● Supplied material:

import Summits.BirchSwinnertonDyer.BirchSwinnertonDyer.Theorems.ByReductionTypeAtTwoAdditiveKatoFineConjAReducibleKernel
import Summits.BirchSwinnertonDyer.BirchSwinnertonDyer.Theorems.ByReductionTypeAtTwoAdditiveReducibleKatoMemberSharpOfConjARed
import HarnessLib

/-!
# Route `ByReductionTypeAtTwo` (K4), child C2″ `AdditivePotGoodReducibleRestAtTwo` (item stmt-BirchSwinnertonDyer-22616):
# C2″ VERBATIM FROM FOUR PRINT FACTS AND ONE READING — Lim 2017 Thm. 3.5 at `2` and Ferrero–Washington are IDLE on the
# `E[2]`-reducible additive branch (a `--supports 22616` file; seat `bsd-2adic-k4-w2` GEN 9; sequel of
# `…AdditiveKatoFineConjAReducibleKernel.lean` + `…AdditiveReducibleKatoMemberSharpOfConjARed.lean`)

HONEST FRAMING (cell `bsd-2adic`, D-0036/D-0054): THEOREMS ONLY (no definition, no named fact, no `sorry`); every theorem is
CONDITIONAL on the named facts it displays — PRINT: modularity (`hmod` newform / `hrat` entire `L`-function), Cassels' isogeny
invariance (`hCassels`), Gross–Zagier–Kolyvagin (`hGZK`); READING: the SHARP member package `hin` =
`Kato2004.exists_memberHullInputs_two_sharp_of_noSplitTwistNegOneNegTwo` = item 23905 `AddRedSharpCountReadingAtTwo` (D-audit hMH2♯
PASS, AS-PRINTED/EXACT). Closes nothing at the `∀`-level (C2″ stays conditional on these five inputs); BSD is not proved by any of this.

WHAT CHANGES. k4-w2 GEN 4 reached C2″ VERBATIM from SEVEN binders `{hmod, hrat, hin, hLim2, hFW, hCassels, hGZK}`
(`additivePotGoodReducibleRestAtTwo_of_sharpMember'`, p674829) and the closed glue 23906 consumed six heads of C5‴ incl. `hLim2`,
`hFW`. The pair (Lim 2017 Thm. 3.5 at `2` DOWNSTAIRS, Ferrero–Washington) served ONE purpose: statement (A) at `(W', 2)` for Kato's
member `W'`, whose `W'[2]` is reducible. The companion `…AdditiveKatoFineConjAReducibleKernel.lean` PROVES that statement outright
(`conjA_two_of_not_hasIrreducibleModPGaloisRep_two`: a `Γ_ℚ`-fixed `2`-torsion point makes w2's carrier `ℚ(√−1)`, whose every
`ℤ₂`-extension has `μ = 0` by Iwasawa 1956; w2's KERNEL door p718233), and `…SharpOfConjARed.lean` re-keyed GEN 4's road on that
statement as a displayed hypothesis `hA`. This file plugs the one into the other:

* `conjA_two_of_dvd_torsionOrder_two'` — (A)₂ from `2 ∣ #W(ℚ)_tors`, any model (the companion's version minus the minimality binder);
* `katoMemberShaBound_two_sharp_NST_kernelA` — Kato's member bound at `2`, exponent `2t`, under (NST′), from `hmod` + `hin` ONLY;
* `missingUpperBoundAt_two_of_katoMemberSharp_two_NST_kernelA` / `…_two_kernelA` — hU3 = `MissingUpperBoundAt W 2` for every globally
  minimal non-CM (NST′) (resp. potentially good) additive `W` with reducible `W[2]` and `r_an = 0`, from `hmod`, `hrat`, `hin`,
  `hCassels`, `hGZK` ONLY — no torsion certificate, no parity of `ord₂ #Ш_an`, no Cassels–Tate, no Lim@2, no Ferrero–Washington
  (the door the `t ≥ 1` census classes' `BSD₂` rungs use from now on);
* **`additivePotGoodReducibleRestAtTwo_of_sharpMember_kernelA hmod hrat hin hCassels hGZK : C2″`** — the route decl VERBATIM from FIVE
  inputs; `additivePotGoodReducibleRestAtTwo_of_reading_kernelA` — keyed on the route's support item `AddRedSharpCountReadingAtTwo`;
* `addPotMultNST_reducibleUpper_two_sharp_kernelA`, `addNST_reducibleUpper_two_sharp_kernelA` — the (NST′) potentially multiplicative /
  whole-(NST′) block forms (habitat of C4″'s reducible (NST′) upper half; offered to that lane).

References: [Kato2004Asterisque] Thm. 12.4–12.6, (12.5.1) (pp. 221–222), 13.13 (p. 233), §14.8, §14.14, Prop. 14.16 (2) and its proof
(pp. 238–245); [MazurRubin2004] Thm. 2.3.4; [CoatesSujatha2005] Conj. A, Cor. 3.6; [Cassels1965ArithmeticVIII]; [MilneADT2006] I.7.3;
[Miller2011LMS] Def. 1.1; [GrossZagier1986]; [Kolyvagin1990]; [BreuilConradDiamondTaylor2001].
-/

set_option autoImplicit false
-- sibling precedent (`…AdditiveReducibleKatoMemberSharpNST.lean`): the directory name repeats the summit name
set_option linter.dupNamespace false

noncomputable section

open scoped Classical

namespace Summit.BirchSwinnertonDyer.BirchSwinnertonDyer.Theorems.AddKatoTwo

open WeierstrassCurve Literature.NumberTheory.EllipticCurves
  Literature.NumberTheory.EllipticCurves.ModularForms
  Literature.NumberTheory.EllipticCurves.Kato2004
  Literature.NumberTheory.EllipticCurves.Rank1Residual
  Literature.NumberTheory.EllipticCurves.Rank1Residual.Typed
  Literature.NumberTheory.IwasawaTheory
  Summit.BirchSwinnertonDyer.Rank1Residual Summit.BirchSwinnertonDyer.Rank1Residual.Additive

/-! ## (A)₂ from a rational point of order `2`, any model -/

/-- **(A)₂ for every elliptic `W/ℚ` with `2 ∣ #W(ℚ)_tors`, ANY MODEL** (no minimality hypothesis — the companion's
`conjA_two_of_dvd_torsionOrder_two` carries a spurious `IsGloballyMinimal` binder): a rational point of order `2` makes `W[2]` reducible
(`not_hasIrreducibleModPGaloisRep_of_dvd_torsionOrder`), then `conjA_two_of_not_hasIrreducibleModPGaloisRep_two`. KERNEL, no named fact.
[cite: Mazur1977, Ch. III §5, p. 157] [cite: CoatesSujatha2005, Conj. A and Cor. 3.6] -/
theorem conjA_two_of_dvd_torsionOrder_two' (W : WeierstrassCurve ℚ) [W.IsElliptic] (htors : 2 ∣ W.torsionOrder) :
    ∀ (κ : ZpExtension ℚ 2), κ.IsCyclotomic →
      ∃ (γ : Field.absoluteGaloisGroup ℚ) (D : W.FineSelmerDualData κ γ),
        Module.Finite ℤ_[2] (RestrictScalars ℤ_[2] (IwasawaAlgebra 2) D.X) :=
  haveI : Fact (Nat.Prime 2) := ⟨Nat.prime_two⟩
  conjA_two_of_not_hasIrreducibleModPGaloisRep_two W (not_hasIrreducibleModPGaloisRep_of_dvd_torsionOrder W 2 htors)

/-! ## The `E[2]`-reducible additive branch WITHOUT Lim 2017@2 and Ferrero–Washington: C2″ from four print facts + one reading -/

/-- **Kato's member bound at `p = 2` for REDUCIBLE `E[2]` under (NST′), SHARP — from modularity and the sharp member reading ONLY**
(the companion's `katoMemberShaBound_two_sharp_NST_of_conjARed` with `hA` := `conjA_two_of_not_hasIrreducibleModPGaloisRep_two`). Conditional on `hmod`, `hin`; no Lim@2, no
Ferrero–Washington. [cite: Kato2004Asterisque, Prop. 14.16 (2) and its proof (pp. 244–245), (12.5.1) (p. 222), 13.13 (p. 233)]
[cite: MazurRubin2004, Thm. 2.3.4] -/
theorem katoMemberShaBound_two_sharp_NST_kernelA (hmod : exists_isNewformOf)
    (hin : Kato2004.exists_memberHullInputs_two_sharp_of_noSplitTwistNegOneNegTwo)
    (W : WeierstrassCurve ℚ) [W.IsElliptic] [W.IsGloballyMinimal] (hcm : ¬ W.HasCM)
    (hng : ¬ W.HasGoodReductionAtPrime 2) (hnm : ¬ W.HasMultiplicativeReductionAtPrime 2)
    (hnst : ∀ d : ℚ, d = -1 ∨ d = -2 → ¬ (W.quadraticTwist d).HasSplitMultiplicativeReductionAtPrime 2)
    (hred : ¬ W.HasIrreducibleModPGaloisRep 2)
    (hL : W.entireLFunction 1 ≠ 0) (hfin : Finite W.sha) :
    ∃ (W' : WeierstrassCurve ℚ) (_ : W'.IsElliptic) (_ : W'.IsGloballyMinimal),
      IsIsogenous W W' ∧ Finite W'.sha ∧
      ∃ q : ℚ, W'.entireLFunction 1 / (W'.realPeriodRat : ℂ) = (q : ℂ) ∧
        (padicValNat 2 (Nat.card (AddCommGroup.primaryComponent W'.sha 2)) : ℤ) +
            padicValNat 2 W'.tamagawaProduct ≤
          padicValRat 2 q + 2 * (padicValNat 2 W'.torsionOrder : ℤ) :=
  katoMemberShaBound_two_sharp_NST_of_conjARed hmod hin (fun V _ hV => conjA_two_of_not_hasIrreducibleModPGaloisRep_two V hV)
    W hcm hng hnm hnst hred hL hfin

/-- **hU3 = `MissingUpperBoundAt W 2` for EVERY globally minimal non-CM (NST′) ADDITIVE `W` with reducible `W[2]` and `r_an = 0`,
from `hmod`, `hrat`, `hin`, `hCassels`, `hGZK` ONLY** — no torsion/parity side condition, no Lim@2, no Ferrero–Washington (the
companion's `…_NST_of_conjARed` with `hA` := the kernel (A)₂). [cite: Kato2004Asterisque, Prop. 14.16 (2) (p. 244), (12.5.1) (p. 222)]
[cite: Cassels1965ArithmeticVIII] [cite: Miller2011LMS, Def. 1.1] -/
theorem missingUpperBoundAt_two_of_katoMemberSharp_two_NST_kernelA (hmod : exists_isNewformOf)
    (hin : Kato2004.exists_memberHullInputs_two_sharp_of_noSplitTwistNegOneNegTwo)
    (hCassels : bsdRHS_eq_of_isIsogenous)
    (hGZK : rank_eq_analyticRank_of_analyticRank_le_one) (hrat : hasEntireLFunction_rat)
    (W : WeierstrassCurve ℚ) [W.IsElliptic] [W.IsGloballyMinimal] (hcm : ¬ W.HasCM)
    (hng : ¬ W.HasGoodReductionAtPrime 2) (hnm : ¬ W.HasMultiplicativeReductionAtPrime 2)
    (hnst : ∀ d : ℚ, d = -1 ∨ d = -2 → ¬ (W.quadraticTwist d).HasSplitMultiplicativeReductionAtPrime 2)
    (hred : ¬ W.HasIrreducibleModPGaloisRep 2) (hr : W.analyticRank = 0) :
    MissingUpperBoundAt W 2 :=
  missingUpperBoundAt_two_of_katoMemberSharp_two_NST_of_conjARed hmod hin
    (fun V _ hV => conjA_two_of_not_hasIrreducibleModPGaloisRep_two V hV) hCassels hGZK hrat W hcm hng hnm hnst hred hr

/-- **hU3 on the POTENTIALLY GOOD reducible additive rank-`0` non-CM curves, from `hmod`, `hrat`, `hin`, `hCassels`, `hGZK` ONLY**
(`0 ≤ ord₂ j` ⟹ (NST′)). The door the per-class `BSD₂` rungs of the `t ≥ 1` census classes now use: compared with addL2x's
`missingUpperBoundAt_two_of_katoMember_two_of_torsionCertificate` it needs NO Lim@2, NO Ferrero–Washington, NO Cassels–Tate, NO
torsion certificate and NO parity of `ord₂ #Ш_an` (the sharp count, k4-w2 GEN 4). [cite: Kato2004Asterisque, Prop. 14.16 (2) (p. 244)]
[cite: Cassels1965ArithmeticVIII] [cite: Miller2011LMS, Def. 1.1] -/
theorem missingUpperBoundAt_two_of_katoMemberSharp_two_kernelA (hmod : exists_isNewformOf)
    (hin : Kato2004.exists_memberHullInputs_two_sharp_of_noSplitTwistNegOneNegTwo)
    (hCassels : bsdRHS_eq_of_isIsogenous)
    (hGZK : rank_eq_analyticRank_of_analyticRank_le_one) (hrat : hasEntireLFunction_rat)
    (W : WeierstrassCurve ℚ) [W.IsElliptic] [W.IsGloballyMinimal] (hcm : ¬ W.HasCM)
    (hng : ¬ W.HasGoodReductionAtPrime 2) (hnm : ¬ W.HasMultiplicativeReductionAtPrime 2)
    (hj : 0 ≤ padicValRat 2 W.j) (hred : ¬ W.HasIrreducibleModPGaloisRep 2) (hr : W.analyticRank = 0) :
    MissingUpperBoundAt W 2 :=
  missingUpperBoundAt_two_of_katoMemberSharp_two_of_conjARed hmod hin
    (fun V _ hV => conjA_two_of_not_hasIrreducibleModPGaloisRep_two V hV) hCassels hGZK hrat W hcm hng hnm hj hred hr

/-- **C2″ `AdditivePotGoodReducibleRestAtTwo` (item stmt-BirchSwinnertonDyer-22616) — the route decl VERBATIM — FROM FOUR PRINT FACTS AND
ONE READING: modularity (`hmod` newform, `hrat` entire `L`-function), the SHARP member reading (`hin` = item 23905), Cassels'
isogeny invariance (`hCassels`), Gross–Zagier–Kolyvagin (`hGZK`).** k4-w2 GEN 4's road (`additivePotGoodReducibleRestAtTwo_of_sharpMember'`:
SEVEN binders) minus Lim 2017 Thm. 3.5 at `2` and Ferrero–Washington, which served only statement (A) at Kato's member — now the
kernel theorem `conjA_two_of_not_hasIrreducibleModPGaloisRep_two`. The item does NOT close: the five inputs are named facts (PRINT/READING). Nothing else is assumed; the member-sub-block
conjunct of C2″ is not used. [cite: Kato2004Asterisque, Prop. 14.16 (2) and its proof (pp. 244–245)] [cite: Cassels1965ArithmeticVIII]
[cite: GrossZagier1986] [cite: Kolyvagin1990] [cite: BreuilConradDiamondTaylor2001] -/
theorem additivePotGoodReducibleRestAtTwo_of_sharpMember_kernelA (hmod : exists_isNewformOf)
    (hrat : hasEntireLFunction_rat) (hin : Kato2004.exists_memberHullInputs_two_sharp_of_noSplitTwistNegOneNegTwo)
    (hCassels : bsdRHS_eq_of_isIsogenous) (hGZK : rank_eq_analyticRank_of_analyticRank_le_one) :
    Summit.BirchSwinnertonDyer.BirchSwinnertonDyer.Theses.ByReductionTypeAtTwo.AdditivePotGoodReducibleRestAtTwo :=
  additivePotGoodReducibleRestAtTwo_of_sharpMember_of_conjARed hmod hrat hin
    (fun V _ hV => conjA_two_of_not_hasIrreducibleModPGaloisRep_two V hV) hCassels hGZK

/-- **C2″ from the route's support item 23905 `AddRedSharpCountReadingAtTwo` plus FOUR of the eleven heads of C5‴ `AdditivePrintedInputsAtTwo`**
(GZK, entire `L`-function, newform, Cassels) — compare the closed glue 23906 `AdditivePotGoodReducibleRestAtTwoOfInputs`, whose
proof consumed six heads incl. Lim@2 and Ferrero–Washington. Bookkeeping corollary. [cite: Kato2004Asterisque, Prop. 14.16 (2) (p. 244)]
[cite: Cassels1965ArithmeticVIII] -/
theorem additivePotGoodReducibleRestAtTwo_of_reading_kernelA
    (hinS : Summit.BirchSwinnertonDyer.BirchSwinnertonDyer.Theses.ByReductionTypeAtTwo.AddRedSharpCountReadingAtTwo)
    (hGZK : rank_eq_analyticRank_of_analyticRank_le_one) (hrat : hasEntireLFunction_rat) (hmod : exists_isNewformOf)
    (hCassels : bsdRHS_eq_of_isIsogenous) :
    Summit.BirchSwinnertonDyer.BirchSwinnertonDyer.Theses.ByReductionTypeAtTwo.AdditivePotGoodReducibleRestAtTwo :=
  additivePotGoodReducibleRestAtTwo_of_sharpMember_kernelA hmod hrat hinS hCassels hGZK

/-- **hU3 on the `E[2]`-REDUCIBLE potentially MULTIPLICATIVE (NST′) curves, from `hmod`, `hrat`, `hin`, `hCassels`, `hGZK` ONLY**
(`¬CM → r_an = 0 → Addv W 2 → ord₂ j < 0 → (NST′) → ¬ irreducible → MissingUpperBoundAt W 2`; the habitat of C4″'s reducible (NST′)
upper half — offered to that lane; no Lim@2, no Ferrero–Washington). [cite: Kato2004Asterisque, Prop. 14.16 (2) (p. 244), (12.5.1) (p. 222), 13.13 (p. 233)]
[cite: Cassels1965ArithmeticVIII] -/
theorem addPotMultNST_reducibleUpper_two_sharp_kernelA (hmod : exists_isNewformOf) (hrat : hasEntireLFunction_rat)
    (hin : Kato2004.exists_memberHullInputs_two_sharp_of_noSplitTwistNegOneNegTwo)
    (hCassels : bsdRHS_eq_of_isIsogenous) (hGZK : rank_eq_analyticRank_of_analyticRank_le_one) :
    ∀ (W : WeierstrassCurve ℚ) [W.IsElliptic] [W.IsGloballyMinimal], ¬ W.HasCM → W.analyticRank = 0 →
      Addv W 2 → padicValRat 2 W.j < 0 →
      (∀ d : ℚ, d = -1 ∨ d = -2 → ¬ (W.quadraticTwist d).HasSplitMultiplicativeReductionAtPrime 2) →
      ¬ W.HasIrreducibleModPGaloisRep 2 → MissingUpperBoundAt W 2 :=
  addPotMultNST_reducibleUpper_two_sharp_of_conjARed hmod hrat hin
    (fun V _ hV => conjA_two_of_not_hasIrreducibleModPGaloisRep_two V hV) hCassels hGZK

/-- **The whole (NST′) ADDITIVE reducible block at once, from `hmod`, `hrat`, `hin`, `hCassels`, `hGZK` ONLY**
(`¬CM → r_an = 0 → Addv W 2 → (NST′) → ¬ irreducible → MissingUpperBoundAt W 2`). [cite: Kato2004Asterisque, Prop. 14.16 (2) (p. 244)]
[cite: Cassels1965ArithmeticVIII] -/
theorem addNST_reducibleUpper_two_sharp_kernelA (hmod : exists_isNewformOf) (hrat : hasEntireLFunction_rat)
    (hin : Kato2004.exists_memberHullInputs_two_sharp_of_noSplitTwistNegOneNegTwo)
    (hCassels : bsdRHS_eq_of_isIsogenous) (hGZK : rank_eq_analyticRank_of_analyticRank_le_one) :
    ∀ (W : WeierstrassCurve ℚ) [W.IsElliptic] [W.IsGloballyMinimal], ¬ W.HasCM → W.analyticRank = 0 →
      Addv W 2 → (∀ d : ℚ, d = -1 ∨ d = -2 → ¬ (W.quadraticTwist d).HasSplitMultiplicativeReductionAtPrime 2) →
      ¬ W.HasIrreducibleModPGaloisRep 2 → MissingUpperBoundAt W 2 :=
  addNST_reducibleUpper_two_sharp_of_conjARed hmod hrat hin
    (fun V _ hV => conjA_two_of_not_hasIrreducibleModPGaloisRep_two V hV) hCassels hGZK

end Summit.BirchSwinnertonDyer.BirchSwinnertonDyer.Theorems.AddKatoTwo

end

● Try it: The response should hold exactly the lines starting at the line with "Cassels–Tate, no Lim@2, no Ferrero–Washington" and ending at the line with "References: [Kato2004Asterisque] Thm.", and no other line of the material above.

● Expected answer:
  `hCassels`, `hGZK` ONLY — no torsion certificate, no parity of `ord₂ #Ш_an`, no Cassels–Tate, no Lim@2, no Ferrero–Washington
  (the door the `t ≥ 1` census classes' `BSD₂` rungs use from now on);
* **`additivePotGoodReducibleRestAtTwo_of_sharpMember_kernelA hmod hrat hin hCassels hGZK : C2″`** — the route decl VERBATIM from FIVE
  inputs; `additivePotGoodReducibleRestAtTwo_of_reading_kernelA` — keyed on the route's support item `AddRedSharpCountReadingAtTwo`;
* `addPotMultNST_reducibleUpper_two_sharp_kernelA`, `addNST_reducibleUpper_two_sharp_kernelA` — the (NST′) potentially multiplicative /
  whole-(NST′) block forms (habitat of C4″'s reducible (NST′) upper half; offered to that lane).

References: [Kato2004Asterisque] Thm. 12.4–12.6, (12.5.1) (pp. 221–222), 13.13 (p. 233), §14.8, §14.14, Prop. 14.16 (2) and its proof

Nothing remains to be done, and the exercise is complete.